#### Task goal
Locate the line with "have hδ1 : δ ≤ 1 := by" in the material. Copy that line and each one after it, through the last, exactly and with nothing else.

#### Records provided

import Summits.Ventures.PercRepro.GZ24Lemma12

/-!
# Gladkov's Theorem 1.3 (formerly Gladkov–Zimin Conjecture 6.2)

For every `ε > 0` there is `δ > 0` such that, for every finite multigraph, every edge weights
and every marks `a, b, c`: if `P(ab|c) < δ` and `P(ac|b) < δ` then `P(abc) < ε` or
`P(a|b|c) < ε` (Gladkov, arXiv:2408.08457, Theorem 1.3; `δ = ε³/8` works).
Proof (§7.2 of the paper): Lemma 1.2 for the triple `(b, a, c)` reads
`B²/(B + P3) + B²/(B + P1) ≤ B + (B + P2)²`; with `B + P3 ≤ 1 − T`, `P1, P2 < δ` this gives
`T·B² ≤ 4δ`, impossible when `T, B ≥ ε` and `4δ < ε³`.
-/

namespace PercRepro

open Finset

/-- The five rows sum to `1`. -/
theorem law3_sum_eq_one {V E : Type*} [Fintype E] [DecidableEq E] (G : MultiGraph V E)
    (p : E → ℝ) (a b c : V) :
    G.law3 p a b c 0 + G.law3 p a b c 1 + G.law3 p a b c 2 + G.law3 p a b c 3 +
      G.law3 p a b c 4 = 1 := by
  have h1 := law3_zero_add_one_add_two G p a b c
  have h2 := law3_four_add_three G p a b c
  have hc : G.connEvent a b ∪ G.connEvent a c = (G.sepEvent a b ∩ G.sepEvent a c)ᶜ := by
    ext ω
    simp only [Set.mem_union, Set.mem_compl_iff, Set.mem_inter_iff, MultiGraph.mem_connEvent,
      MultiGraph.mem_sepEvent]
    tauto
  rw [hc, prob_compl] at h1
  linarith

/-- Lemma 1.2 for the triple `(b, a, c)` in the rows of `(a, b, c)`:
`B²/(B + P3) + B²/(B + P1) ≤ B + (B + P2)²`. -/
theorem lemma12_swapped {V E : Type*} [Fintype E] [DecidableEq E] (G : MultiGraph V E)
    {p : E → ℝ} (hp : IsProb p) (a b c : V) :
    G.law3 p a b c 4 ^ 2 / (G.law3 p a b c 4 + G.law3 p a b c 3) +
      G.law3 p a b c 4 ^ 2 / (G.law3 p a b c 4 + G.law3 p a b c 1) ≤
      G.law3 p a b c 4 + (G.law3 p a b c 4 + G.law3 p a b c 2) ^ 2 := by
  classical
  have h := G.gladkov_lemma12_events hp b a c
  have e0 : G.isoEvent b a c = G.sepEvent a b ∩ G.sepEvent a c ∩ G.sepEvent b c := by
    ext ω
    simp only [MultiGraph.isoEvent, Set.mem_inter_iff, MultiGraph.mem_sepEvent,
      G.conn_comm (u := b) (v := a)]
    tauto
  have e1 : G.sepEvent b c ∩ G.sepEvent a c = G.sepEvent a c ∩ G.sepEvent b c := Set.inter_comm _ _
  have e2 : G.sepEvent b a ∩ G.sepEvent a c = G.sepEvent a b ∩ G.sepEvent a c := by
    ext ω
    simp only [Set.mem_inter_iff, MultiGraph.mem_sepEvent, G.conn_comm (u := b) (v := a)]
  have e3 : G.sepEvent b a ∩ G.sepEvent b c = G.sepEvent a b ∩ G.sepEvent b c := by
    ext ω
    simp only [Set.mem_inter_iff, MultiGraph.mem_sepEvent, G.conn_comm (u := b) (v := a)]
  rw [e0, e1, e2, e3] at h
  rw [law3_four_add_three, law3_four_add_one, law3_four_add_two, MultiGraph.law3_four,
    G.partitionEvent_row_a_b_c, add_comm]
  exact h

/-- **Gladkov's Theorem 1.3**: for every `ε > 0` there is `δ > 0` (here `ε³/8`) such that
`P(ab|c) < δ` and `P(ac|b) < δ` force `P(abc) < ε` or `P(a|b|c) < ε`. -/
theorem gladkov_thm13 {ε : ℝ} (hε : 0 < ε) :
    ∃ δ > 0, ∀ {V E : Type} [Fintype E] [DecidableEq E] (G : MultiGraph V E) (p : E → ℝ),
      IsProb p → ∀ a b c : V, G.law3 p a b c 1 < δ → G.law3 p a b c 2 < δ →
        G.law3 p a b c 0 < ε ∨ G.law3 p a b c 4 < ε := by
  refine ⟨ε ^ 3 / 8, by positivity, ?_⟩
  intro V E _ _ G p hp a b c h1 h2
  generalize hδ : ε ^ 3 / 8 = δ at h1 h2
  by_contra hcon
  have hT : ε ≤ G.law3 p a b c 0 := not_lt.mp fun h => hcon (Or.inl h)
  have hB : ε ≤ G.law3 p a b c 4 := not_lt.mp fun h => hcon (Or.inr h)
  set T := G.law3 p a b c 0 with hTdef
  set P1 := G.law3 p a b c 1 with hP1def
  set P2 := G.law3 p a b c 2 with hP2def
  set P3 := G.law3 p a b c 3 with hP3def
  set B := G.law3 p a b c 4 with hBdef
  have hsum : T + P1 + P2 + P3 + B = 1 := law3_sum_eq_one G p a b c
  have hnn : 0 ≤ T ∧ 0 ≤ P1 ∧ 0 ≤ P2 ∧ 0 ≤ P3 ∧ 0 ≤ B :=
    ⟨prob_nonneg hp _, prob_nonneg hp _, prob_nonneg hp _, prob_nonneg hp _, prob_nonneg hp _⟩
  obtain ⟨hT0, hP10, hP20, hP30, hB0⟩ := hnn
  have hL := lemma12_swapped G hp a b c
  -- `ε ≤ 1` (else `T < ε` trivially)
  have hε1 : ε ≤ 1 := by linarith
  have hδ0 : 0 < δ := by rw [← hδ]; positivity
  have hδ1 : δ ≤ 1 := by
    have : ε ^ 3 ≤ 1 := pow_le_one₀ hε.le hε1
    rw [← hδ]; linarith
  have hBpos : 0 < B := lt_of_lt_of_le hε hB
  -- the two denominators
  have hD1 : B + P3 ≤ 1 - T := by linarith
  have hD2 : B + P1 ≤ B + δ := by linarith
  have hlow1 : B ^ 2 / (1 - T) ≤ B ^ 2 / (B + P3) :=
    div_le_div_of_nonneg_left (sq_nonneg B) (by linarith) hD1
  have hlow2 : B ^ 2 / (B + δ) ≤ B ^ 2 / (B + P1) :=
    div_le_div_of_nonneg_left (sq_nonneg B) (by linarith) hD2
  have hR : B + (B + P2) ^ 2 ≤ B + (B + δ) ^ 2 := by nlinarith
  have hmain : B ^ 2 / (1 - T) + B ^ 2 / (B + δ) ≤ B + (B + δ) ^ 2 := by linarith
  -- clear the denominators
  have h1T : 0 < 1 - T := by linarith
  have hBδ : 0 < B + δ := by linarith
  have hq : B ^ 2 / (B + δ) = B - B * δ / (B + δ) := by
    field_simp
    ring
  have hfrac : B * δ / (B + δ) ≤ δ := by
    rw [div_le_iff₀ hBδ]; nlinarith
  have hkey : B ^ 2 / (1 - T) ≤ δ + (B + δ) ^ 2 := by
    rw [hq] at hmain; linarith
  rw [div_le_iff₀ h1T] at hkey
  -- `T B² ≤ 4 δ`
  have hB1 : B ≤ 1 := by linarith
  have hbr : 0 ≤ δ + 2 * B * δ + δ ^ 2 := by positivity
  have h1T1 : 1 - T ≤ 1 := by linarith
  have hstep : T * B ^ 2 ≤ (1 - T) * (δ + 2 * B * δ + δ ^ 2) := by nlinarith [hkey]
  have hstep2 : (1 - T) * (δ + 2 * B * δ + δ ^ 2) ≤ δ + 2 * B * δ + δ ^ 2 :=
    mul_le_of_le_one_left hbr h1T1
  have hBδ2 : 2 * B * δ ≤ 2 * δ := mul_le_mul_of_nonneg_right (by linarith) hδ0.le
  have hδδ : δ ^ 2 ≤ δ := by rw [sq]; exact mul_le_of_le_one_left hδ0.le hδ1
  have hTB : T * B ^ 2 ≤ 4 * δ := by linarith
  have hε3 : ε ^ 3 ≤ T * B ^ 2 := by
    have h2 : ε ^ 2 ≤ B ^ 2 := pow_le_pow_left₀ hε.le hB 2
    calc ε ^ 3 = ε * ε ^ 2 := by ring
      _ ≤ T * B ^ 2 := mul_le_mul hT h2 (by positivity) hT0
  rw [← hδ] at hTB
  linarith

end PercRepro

#### Your response
  have hδ1 : δ ≤ 1 := by
    have : ε ^ 3 ≤ 1 := pow_le_one₀ hε.le hε1
    rw [← hδ]; linarith
  have hBpos : 0 < B := lt_of_lt_of_le hε hB
  -- the two denominators
  have hD1 : B + P3 ≤ 1 - T := by linarith
  have hD2 : B + P1 ≤ B + δ := by linarith
  have hlow1 : B ^ 2 / (1 - T) ≤ B ^ 2 / (B + P3) :=
    div_le_div_of_nonneg_left (sq_nonneg B) (by linarith) hD1
  have hlow2 : B ^ 2 / (B + δ) ≤ B ^ 2 / (B + P1) :=
    div_le_div_of_nonneg_left (sq_nonneg B) (by linarith) hD2
  have hR : B + (B + P2) ^ 2 ≤ B + (B + δ) ^ 2 := by nlinarith
  have hmain : B ^ 2 / (1 - T) + B ^ 2 / (B + δ) ≤ B + (B + δ) ^ 2 := by linarith
  -- clear the denominators
  have h1T : 0 < 1 - T := by linarith
  have hBδ : 0 < B + δ := by linarith
  have hq : B ^ 2 / (B + δ) = B - B * δ / (B + δ) := by
    field_simp
    ring
  have hfrac : B * δ / (B + δ) ≤ δ := by
    rw [div_le_iff₀ hBδ]; nlinarith
  have hkey : B ^ 2 / (1 - T) ≤ δ + (B + δ) ^ 2 := by
    rw [hq] at hmain; linarith
  rw [div_le_iff₀ h1T] at hkey
  -- `T B² ≤ 4 δ`
  have hB1 : B ≤ 1 := by linarith
  have hbr : 0 ≤ δ + 2 * B * δ + δ ^ 2 := by positivity
  have h1T1 : 1 - T ≤ 1 := by linarith
  have hstep : T * B ^ 2 ≤ (1 - T) * (δ + 2 * B * δ + δ ^ 2) := by nlinarith [hkey]
  have hstep2 : (1 - T) * (δ + 2 * B * δ + δ ^ 2) ≤ δ + 2 * B * δ + δ ^ 2 :=
    mul_le_of_le_one_left hbr h1T1
  have hBδ2 : 2 * B * δ ≤ 2 * δ := mul_le_mul_of_nonneg_right (by linarith) hδ0.le
  have hδδ : δ ^ 2 ≤ δ := by rw [sq]; exact mul_le_of_le_one_left hδ0.le hδ1
  have hTB : T * B ^ 2 ≤ 4 * δ := by linarith
  have hε3 : ε ^ 3 ≤ T * B ^ 2 := by
    have h2 : ε ^ 2 ≤ B ^ 2 := pow_le_pow_left₀ hε.le hB 2
    calc ε ^ 3 = ε * ε ^ 2 := by ring
      _ ≤ T * B ^ 2 := mul_le_mul hT h2 (by positivity) hT0
  rw [← hδ] at hTB
  linarith

end PercRepro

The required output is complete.